(Saved entries)
import Mathlib
import HarnessLib
import Literature.Analysis.FluidPDE.VectorCalculus
import Literature.Analysis.FluidPDE.VorticityCalculus
import Literature.Analysis.FluidPDE.ClassicalSolution
import Literature.Analysis.FluidPDE.SpaceTimeCalculus
import Literature.Analysis.FluidPDE.ConvectCommutatorCalculus
import Literature.Analysis.FluidPDE.FirstIntegralTransportDefect
import Literature.Analysis.FluidPDE.TypeIAncientMild
import Literature.Analysis.FluidPDE.TypeIAncientMildClassical
import Summits.NavierStokesRegularity.NavierStokesRegularity.Theorems.PoloidalWindowDoorPoloidalWindowRigidityWindow

/-!
# Route `PoloidalWindowDoor`, crux `PoloidalWindowRigidity` (K2, stmt-NavierStokesRegularity-19708) —
# the VELOCITY-GRADIENT LAW of the profile class and `curl` of the momentum residual

Cell ns-regularity-ideate, seat ns-poloidal-K2-p3 (stub-worker, gen 2; support theorems `--supports` the crux,
`--as helper`).  Kernel input for the K2 lead's H4c programme (K2P1-S2-NOTES v4 §4: on the separated-pressure stratum
the horizontal gradient `∇_h v₃` and the horizontal vorticity `ω_h` obey the SAME linear law — the Clebsch-slope law
(★★) is its ratio form, kit-certified only, j259272).  Write `f := ∂ₜv + (v·∇)v − Δv` for the INTRINSIC momentum
residual of a profile `v` of the route's Type-I class (`= −∇p` on every window) and `L := ∂ₜ + (v·∇) − Δ`.

* `fderiv_transport_identity` — PURE CALCULUS (any `w : ℝ → ℝ³ → ℝ³` jointly `C²` at `(t,x)` with a `C^∞` slice):
  `L(∂ₐw) = ∂ₐ(∂ₜw + (w·∇)w − Δw) − Dw(∂ₐw)` at `(t,x)` for every direction `a` — mixed partials
  (Literature `hasDerivAt_fderiv_slice_of_contDiffAt`), the Leibniz rule for the convective term
  (`fderiv_convect_apply_eqOn`) and `[∂ₐ, Δ] = 0` (`laplacian_fderiv_apply_of_contDiffAt`).
* `fderiv_equation` — for the class: **`L(∂ₐv) = −Dv(∂ₐv) + ∂ₐf`** on the open slab (vector form), and its
  Cartesian components `fderiv_equation_coord` (`θ = (∂ₐv)ᵢ`: `∂ₜθ + Dθ(v) − Δθ = (∂ₐf)ᵢ − (Dv(∂ₐv))ᵢ`, the shape
  consumed by the lead's L4-type lemmas).
* `curl_residual_eq_zero` — for the class `curl f(t,·) ≡ 0` (`f = −∇p` for the classical pressure of the window
  `(2t, 0)`, Literature `IsTypeIAncientMild.exists_isClassicalNSSolutionOn_Ioo` + `curl_gradient_eq_zero_holds`), and
  its two coordinate instances `∂ᵦf₃ = ∂₃fᵦ` (`b = 0, 1`) used by the separated-pressure file.

WHAT THIS IS NOT: not a claim about Navier–Stokes regularity and not the open residue S2′ — kernel bookkeeping
(differentiated momentum equation) for a door route's Type-I Liouville problem (bears_on LADDER-NS N0, rung
N0-LocalTubeDoorPoloidal).
-/

noncomputable section

-- the summit and its single sub-problem share the name (CONVENTIONS §1), as in every Theorems file
set_option linter.dupNamespace false

namespace Summit.NavierStokesRegularity.NavierStokesRegularity.Theorems.PoloidalWindowDoorPoloidalWindowRigidityVelocityGradientLaw

open MeasureTheory Set Function Filter Topology TopologicalSpace Metric InnerProductSpace
open scoped RealInnerProductSpace InnerProductSpace Laplacian ContDiff
open Literature.Analysis Literature.Analysis.FluidPDE
open Summit.NavierStokesRegularity.NavierStokesRegularity.Theorems.PoloidalWindowDoorPoloidalWindowRigidityWindow

variable {C : ℝ} {v : ℝ → EuclideanSpace ℝ (Fin 3) → EuclideanSpace ℝ (Fin 3)}

/-! ### Pure calculus: the transport law of a directional derivative -/

/-- **`L(∂ₐw) = ∂ₐ(∂ₜw + (w·∇)w − Δw) − Dw(∂ₐw)` (pure calculus).**  For `w : ℝ → ℝ³ → ℝ³` with `uncurry w`
of class `C²` at `(t,x)` and a `C^∞` slice `w t`, and any direction `a`:
`∂ₜ(∂ₐw) + D(∂ₐw)(w) − Δ(∂ₐw) = ∂ₐ(∂ₜw + (w·∇)w − Δw) − Dw(∂ₐw)` at `(t, x)`. -/
theorem fderiv_transport_identity {w : ℝ → EuclideanSpace ℝ (Fin 3) → EuclideanSpace ℝ (Fin 3)} {t : ℝ}
    {x : EuclideanSpace ℝ (Fin 3)} (hw : ContDiffAt ℝ 2 (uncurry w) (t, x)) (hs : ContDiff ℝ ∞ (w t))
    (a : EuclideanSpace ℝ (Fin 3)) :
    deriv (fun s => fderiv ℝ (w s) x a) t + fderiv ℝ (fun y => fderiv ℝ (w t) y a) x (w t x)
        - Δ (fun y => fderiv ℝ (w t) y a) x =
      fderiv ℝ (fun y => deriv (fun s => w s y) t + convect (w t) (w t) y - Δ (w t) y) x a
        - fderiv ℝ (w t) x (fderiv ℝ (w t) x a) := by
  obtain ⟨hdot, hc⟩ := hasDerivAt_fderiv_slice_of_contDiffAt hw
  have h3 : ContDiffAt ℝ 3 (w t) x := hs.contDiffAt.of_le (by norm_cast)
  have hD2 : ContDiffAt ℝ 2 (fderiv ℝ (w t)) x := (hs.fderiv_right (m := 2) (by norm_cast)).contDiffAt
  -- (T) time derivative of `∂ₐw`
  have hT : deriv (fun s => fderiv ℝ (w s) x a) t = fderiv ℝ (fun y => deriv (fun s => w s y) t) x a := by
    have h := ((ContinuousLinearMap.apply ℝ (EuclideanSpace ℝ (Fin 3)) a).hasFDerivAt.comp_hasDerivAt t hc).deriv
    simpa [Function.comp_def] using h
  -- (X) Leibniz rule for `∂ₐ((w·∇)w)`
  have hX : fderiv ℝ (convect (w t) (w t)) x a =
      fderiv ℝ (w t) x (fderiv ℝ (w t) x a) + fderiv ℝ (fun y => fderiv ℝ (w t) y a) x (w t x) := by
    have h := fderiv_convect_apply_eqOn isOpen_univ hs.contDiffOn hs.contDiffOn a (mem_univ x)
    simpa [convect] using h
  -- (L) `[∂ₐ, Δ] = 0`
  have hL : fderiv ℝ (Δ (w t)) x a = Δ (fun y => fderiv ℝ (w t) y a) x := by
    rw [← laplacian_fderiv_apply_of_contDiffAt (EuclideanSpace.basisFun (Fin 3) ℝ) h3 a]
    have hfun : (fun y => fderiv ℝ (w t) y a) =
        (ContinuousLinearMap.apply ℝ (EuclideanSpace ℝ (Fin 3)) a) ∘ fderiv ℝ (w t) := by
      funext y; simp
    rw [hfun, hD2.laplacian_CLM_comp_left]
    simp
  -- differentiability of the three terms of the residual
  have hdA : DifferentiableAt ℝ (fun y => deriv (fun s => w s y) t) x := hdot
  have hdB : DifferentiableAt ℝ (convect (w t) (w t)) x := by
    have h := (hs.fderiv_right (m := 1) (by norm_cast)).clm_apply (hs.of_le (by norm_cast))
    exact (h.differentiable (by simp)) x
  have hdC : DifferentiableAt ℝ (Δ (w t)) x := differentiableAt_laplacian_of_contDiffAt h3
  have hsum : fderiv ℝ (fun y => deriv (fun s => w s y) t + convect (w t) (w t) y - Δ (w t) y) x a =
      fderiv ℝ (fun y => deriv (fun s => w s y) t) x a + fderiv ℝ (convect (w t) (w t)) x a
        - fderiv ℝ (Δ (w t)) x a := by
    rw [fderiv_fun_sub (hdA.fun_add hdB) hdC, fderiv_fun_add hdA hdB]
    rfl
  rw [hsum, hT, hX, hL]
  abel

/-! ### The velocity-gradient law of the class -/

/-- Joint smoothness of the class at interior points of the slab. -/
theorem contDiffAt_uncurry_of_class (hrate : HasTypeITimeDecay C v)
    (hcont : ContinuousOn (uncurry v) (Iio (0 : ℝ) ×ˢ univ))
    (hmild : ∀ s t : ℝ, s < t → t < 0 → ∀ x,
      v t x = UnboundedOperators.heatExtension (v s) (t - s) x - oseenDuhamel 1 s v v t x)
    (hdiv : ∀ t < 0, VectorCalculus.IsDivFree (v t)) {t : ℝ} (ht : t < 0) (x : EuclideanSpace ℝ (Fin 3))
    (n : ℕ) : ContDiffAt ℝ n (uncurry v) (t, x) := by
  have hA : IsTypeIAncientMild C v := isTypeIAncientMild_of_class hrate hcont hmild hdiv
  have hmem : Iio (0 : ℝ) ×ˢ (univ : Set (EuclideanSpace ℝ (Fin 3))) ∈ 𝓝 (t, x) :=
    (isOpen_Iio.prod isOpen_univ).mem_nhds ⟨ht, mem_univ x⟩
  exact (hA.contDiffOn.of_le (by norm_cast; exact le_top)).contDiffAt hmem

/-- On the open slab the one-sided time derivative is the two-sided one. -/
theorem timeDerivWithin_Iio_eq_deriv {t : ℝ} (ht : t < 0) :
    timeDerivWithin (Iio 0) v t = fun y => deriv (fun s => v s y) t :=
  timeDerivWithin_eq_deriv_of_isOpen_subset isOpen_Iio subset_rfl ht v

/-- **VELOCITY-GRADIENT LAW (vector form).**  For a profile of the route's Type-I class, every `t < 0`, `x` and
direction `a`: `∂ₜ(∂ₐv) + D(∂ₐv)(v) − Δ(∂ₐv) = ∂ₐf − Dv(∂ₐv)` with `f = ∂ₜv + (v·∇)v − Δv` the intrinsic residual
(`= −∇p`): the differentiated momentum equation `L(∇v) = −(∇v)² − ∇²p`. -/
theorem fderiv_equation (hrate : HasTypeITimeDecay C v)
    (hcont : ContinuousOn (uncurry v) (Iio (0 : ℝ) ×ˢ univ))
    (hmild : ∀ s t : ℝ, s < t → t < 0 → ∀ x,
      v t x = UnboundedOperators.heatExtension (v s) (t - s) x - oseenDuhamel 1 s v v t x)
    (hdiv : ∀ t < 0, VectorCalculus.IsDivFree (v t)) {t : ℝ} (ht : t < 0) (x a : EuclideanSpace ℝ (Fin 3)) :
    deriv (fun s => fderiv ℝ (v s) x a) t + fderiv ℝ (fun y => fderiv ℝ (v t) y a) x (v t x)
        - Δ (fun y => fderiv ℝ (v t) y a) x =
      fderiv ℝ (fun y => timeDerivWithin (Iio 0) v t y + convect (v t) (v t) y - Δ (v t) y) x a
        - fderiv ℝ (v t) x (fderiv ℝ (v t) x a) := by
  have hA : IsTypeIAncientMild C v := isTypeIAncientMild_of_class hrate hcont hmild hdiv
  rw [timeDerivWithin_Iio_eq_deriv ht]
  exact fderiv_transport_identity (contDiffAt_uncurry_of_class hrate hcont hmild hdiv ht x 2)
    (hA.contDiff_slice ht) a

/-- **VELOCITY-GRADIENT LAW (coordinates).**  For a profile of the class, `t < 0`, `x`, a direction `a` and a
coordinate `i`, the scalar `θ(s,y) = (∂ₐv)ᵢ(s,y) = (Dv(s,y) a)ᵢ` satisfies
`∂ₜθ + Dθ(v) − Δθ = (∂ₐf)ᵢ − (Dv(∂ₐv))ᵢ` at `(t,x)` — the shape of the lead's transported-scalar lemmas. -/
theorem fderiv_equation_coord (hrate : HasTypeITimeDecay C v)
    (hcont : ContinuousOn (uncurry v) (Iio (0 : ℝ) ×ˢ univ))
    (hmild : ∀ s t : ℝ, s < t → t < 0 → ∀ x,
      v t x = UnboundedOperators.heatExtension (v s) (t - s) x - oseenDuhamel 1 s v v t x)
    (hdiv : ∀ t < 0, VectorCalculus.IsDivFree (v t)) {t : ℝ} (ht : t < 0) (x a : EuclideanSpace ℝ (Fin 3))
    (i : Fin 3) :
    deriv (fun s => fderiv ℝ (v s) x a i) t + fderiv ℝ (fun y => fderiv ℝ (v t) y a i) x (v t x)
        - Δ (fun y => fderiv ℝ (v t) y a i) x =
      fderiv ℝ (fun y => timeDerivWithin (Iio 0) v t y + convect (v t) (v t) y - Δ (v t) y) x a i
        - fderiv ℝ (v t) x (fderiv ℝ (v t) x a) i := by
  have hA : IsTypeIAncientMild C v := isTypeIAncientMild_of_class hrate hcont hmild hdiv
  have hs : ContDiff ℝ ∞ (v t) := hA.contDiff_slice ht
  have hvec := fderiv_equation hrate hcont hmild hdiv ht x a
  obtain ⟨_, hc⟩ := hasDerivAt_fderiv_slice_of_contDiffAt (contDiffAt_uncurry_of_class hrate hcont hmild hdiv ht x 2)
  set P : EuclideanSpace ℝ (Fin 3) →L[ℝ] ℝ := EuclideanSpace.proj (𝕜 := ℝ) i with hP
  -- the slice map `y ↦ ∂ₐv(t,y)` is `C^∞`
  have hWs : ContDiff ℝ ∞ (fun y => fderiv ℝ (v t) y a) :=
    (hs.fderiv_right (m := ∞) (by norm_cast)).clm_apply contDiff_const
  -- (T) components commute with the time derivative
  have hT : deriv (fun s => fderiv ℝ (v s) x a i) t = (deriv (fun s => fderiv ℝ (v s) x a) t) i := by
    have hca : HasDerivAt (fun s => fderiv ℝ (v s) x a) (deriv (fun s => fderiv ℝ (v s) x a) t) t := by
      have h := (ContinuousLinearMap.apply ℝ (EuclideanSpace ℝ (Fin 3)) a).hasFDerivAt.comp_hasDerivAt t hc
      have h' : HasDerivAt (fun s => fderiv ℝ (v s) x a)
          ((fderiv ℝ (fun y => deriv (fun s => v s y) t) x) a) t := by
        simpa [Function.comp_def] using h
      exact h'.differentiableAt.hasDerivAt
    have h := (P.hasFDerivAt.comp_hasDerivAt t hca).deriv
    simpa [hP, Function.comp_def] using h
  -- (X) components commute with the spatial derivative
  have hX : fderiv ℝ (fun y => fderiv ℝ (v t) y a i) x (v t x) =
      (fderiv ℝ (fun y => fderiv ℝ (v t) y a) x (v t x)) i := by
    have hd : DifferentiableAt ℝ (fun y => fderiv ℝ (v t) y a) x := (hWs.differentiable (by simp)) x
    have hfun : (fun y => fderiv ℝ (v t) y a i) = P ∘ fun y => fderiv ℝ (v t) y a := by
      funext y; simp [hP]
    rw [hfun, (P.hasFDerivAt.comp x hd.hasFDerivAt).fderiv]
    simp [hP]
  -- (L) components commute with the Laplacian
  have hL : Δ (fun y => fderiv ℝ (v t) y a i) x = (Δ (fun y => fderiv ℝ (v t) y a) x) i := by
    have hfun : (fun y => fderiv ℝ (v t) y a i) = P ∘ fun y => fderiv ℝ (v t) y a := by
      funext y; simp [hP]
    rw [hfun, (hWs.contDiffAt.of_le (by norm_cast)).laplacian_CLM_comp_left]
    simp [hP]
  rw [hT, hX, hL]
  have h := congrArg (fun z : EuclideanSpace ℝ (Fin 3) => z i) hvec
  simpa using h

/-! ### `curl f ≡ 0` for the class -/

/-- **The momentum residual of the class is a gradient: `curl f(t,·) ≡ 0`.**  On the window `(2t, 0)` the profile
is a classical Navier–Stokes solution with a smooth pressure `p` (Literature
`IsTypeIAncientMild.exists_isClassicalNSSolutionOn_Ioo`), so `f(t,·) = −∇p(t,·)` and `curl ∇p = 0`. -/
theorem curl_residual_eq_zero (hrate : HasTypeITimeDecay C v)
    (hcont : ContinuousOn (uncurry v) (Iio (0 : ℝ) ×ˢ univ))
    (hmild : ∀ s t : ℝ, s < t → t < 0 → ∀ x,
      v t x = UnboundedOperators.heatExtension (v s) (t - s) x - oseenDuhamel 1 s v v t x)
    (hdiv : ∀ t < 0, VectorCalculus.IsDivFree (v t)) {t : ℝ} (ht : t < 0) (x : EuclideanSpace ℝ (Fin 3)) :
    curl (fun y => timeDerivWithin (Iio 0) v t y + convect (v t) (v t) y - Δ (v t) y) x = 0 := by
  have hA : IsTypeIAncientMild C v := isTypeIAncientMild_of_class hrate hcont hmild hdiv
  have h2t : 2 * t < 0 := by linarith
  have htS : t ∈ Ioo (2 * t) 0 := ⟨by linarith, ht⟩
  obtain ⟨p, hns⟩ := hA.exists_isClassicalNSSolutionOn_Ioo h2t
  -- the residual on the window is `−∇p`
  have hres : (fun y => timeDerivWithin (Iio 0) v t y + convect (v t) (v t) y - Δ (v t) y) =
      fun y => -gradient (p t) y := by
    funext y
    have hm := hns.momentum t htS y
    have hTD : timeDerivWithin (Ioo (2 * t) 0) v t y = timeDerivWithin (Iio 0) v t y := by
      rw [timeDerivWithin_eq_deriv_of_isOpen_subset isOpen_Ioo subset_rfl htS v,
        timeDerivWithin_eq_deriv_of_isOpen_subset isOpen_Iio subset_rfl ht v]
    simp only [hTD, one_smul, Pi.zero_apply, add_zero] at hm
    rw [hm]
    abel
  have hp2 : ContDiff ℝ 2 (p t) := (hns.contDiff_pressure htS).of_le (by norm_cast)
  rw [hres, curl_neg, curl_gradient_eq_zero_holds (p t) hp2 x, neg_zero]

/-- **Coordinate instances of `curl f = 0`**: `(∂₁f)₂ = (∂₂f)₁` and `(∂₀f)₂ = (∂₂f)₀` (indices `0,1` horizontal,
`2` vertical), i.e. `∂ᵦ f₃ = ∂₃ f_b` — the mixed second derivatives of the pressure commute. -/
theorem fderiv_residual_symm (hrate : HasTypeITimeDecay C v)
    (hcont : ContinuousOn (uncurry v) (Iio (0 : ℝ) ×ˢ univ))
    (hmild : ∀ s t : ℝ, s < t → t < 0 → ∀ x,
      v t x = UnboundedOperators.heatExtension (v s) (t - s) x - oseenDuhamel 1 s v v t x)
    (hdiv : ∀ t < 0, VectorCalculus.IsDivFree (v t)) {t : ℝ} (ht : t < 0) (x : EuclideanSpace ℝ (Fin 3)) :
    fderiv ℝ (fun y => timeDerivWithin (Iio 0) v t y + convect (v t) (v t) y - Δ (v t) y) x
          (EuclideanSpace.single 0 1) 2 =
        fderiv ℝ (fun y => timeDerivWithin (Iio 0) v t y + convect (v t) (v t) y - Δ (v t) y) x
          (EuclideanSpace.single 2 1) 0 ∧
      fderiv ℝ (fun y => timeDerivWithin (Iio 0) v t y + convect (v t) (v t) y - Δ (v t) y) x
          (EuclideanSpace.single 1 1) 2 =
        fderiv ℝ (fun y => timeDerivWithin (Iio 0) v t y + convect (v t) (v t) y - Δ (v t) y) x
          (EuclideanSpace.single 2 1) 1 := by
  have h := curl_residual_eq_zero hrate hcont hmild hdiv ht x
  have h0 := congrArg (fun z : EuclideanSpace ℝ (Fin 3) => z 0) h
  have h1 := congrArg (fun z : EuclideanSpace ℝ (Fin 3) => z 1) h
  simp only [curl, PiLp.toLp_apply, Matrix.cons_val_zero, Matrix.cons_val_one, PiLp.zero_apply] at h0 h1
  constructor
  · linarith
  · linarith

end Summit.NavierStokesRegularity.NavierStokesRegularity.Theorems.PoloidalWindowDoorPoloidalWindowRigidityVelocityGradientLaw

end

→ What the task asks
For this exercise, please output exactly the lines above starting at the line with "(n : ℕ) : ContDiffAt" and ending at the line with "transported-scalar lemmas. -/", ends included.

→ The answer
    (n : ℕ) : ContDiffAt ℝ n (uncurry v) (t, x) := by
  have hA : IsTypeIAncientMild C v := isTypeIAncientMild_of_class hrate hcont hmild hdiv
  have hmem : Iio (0 : ℝ) ×ˢ (univ : Set (EuclideanSpace ℝ (Fin 3))) ∈ 𝓝 (t, x) :=
    (isOpen_Iio.prod isOpen_univ).mem_nhds ⟨ht, mem_univ x⟩
  exact (hA.contDiffOn.of_le (by norm_cast; exact le_top)).contDiffAt hmem

/-- On the open slab the one-sided time derivative is the two-sided one. -/
theorem timeDerivWithin_Iio_eq_deriv {t : ℝ} (ht : t < 0) :
    timeDerivWithin (Iio 0) v t = fun y => deriv (fun s => v s y) t :=
  timeDerivWithin_eq_deriv_of_isOpen_subset isOpen_Iio subset_rfl ht v

/-- **VELOCITY-GRADIENT LAW (vector form).**  For a profile of the route's Type-I class, every `t < 0`, `x` and
direction `a`: `∂ₜ(∂ₐv) + D(∂ₐv)(v) − Δ(∂ₐv) = ∂ₐf − Dv(∂ₐv)` with `f = ∂ₜv + (v·∇)v − Δv` the intrinsic residual
(`= −∇p`): the differentiated momentum equation `L(∇v) = −(∇v)² − ∇²p`. -/
theorem fderiv_equation (hrate : HasTypeITimeDecay C v)
    (hcont : ContinuousOn (uncurry v) (Iio (0 : ℝ) ×ˢ univ))
    (hmild : ∀ s t : ℝ, s < t → t < 0 → ∀ x,
      v t x = UnboundedOperators.heatExtension (v s) (t - s) x - oseenDuhamel 1 s v v t x)
    (hdiv : ∀ t < 0, VectorCalculus.IsDivFree (v t)) {t : ℝ} (ht : t < 0) (x a : EuclideanSpace ℝ (Fin 3)) :
    deriv (fun s => fderiv ℝ (v s) x a) t + fderiv ℝ (fun y => fderiv ℝ (v t) y a) x (v t x)
        - Δ (fun y => fderiv ℝ (v t) y a) x =
      fderiv ℝ (fun y => timeDerivWithin (Iio 0) v t y + convect (v t) (v t) y - Δ (v t) y) x a
        - fderiv ℝ (v t) x (fderiv ℝ (v t) x a) := by
  have hA : IsTypeIAncientMild C v := isTypeIAncientMild_of_class hrate hcont hmild hdiv
  rw [timeDerivWithin_Iio_eq_deriv ht]
  exact fderiv_transport_identity (contDiffAt_uncurry_of_class hrate hcont hmild hdiv ht x 2)
    (hA.contDiff_slice ht) a

/-- **VELOCITY-GRADIENT LAW (coordinates).**  For a profile of the class, `t < 0`, `x`, a direction `a` and a
coordinate `i`, the scalar `θ(s,y) = (∂ₐv)ᵢ(s,y) = (Dv(s,y) a)ᵢ` satisfies
`∂ₜθ + Dθ(v) − Δθ = (∂ₐf)ᵢ − (Dv(∂ₐv))ᵢ` at `(t,x)` — the shape of the lead's transported-scalar lemmas. -/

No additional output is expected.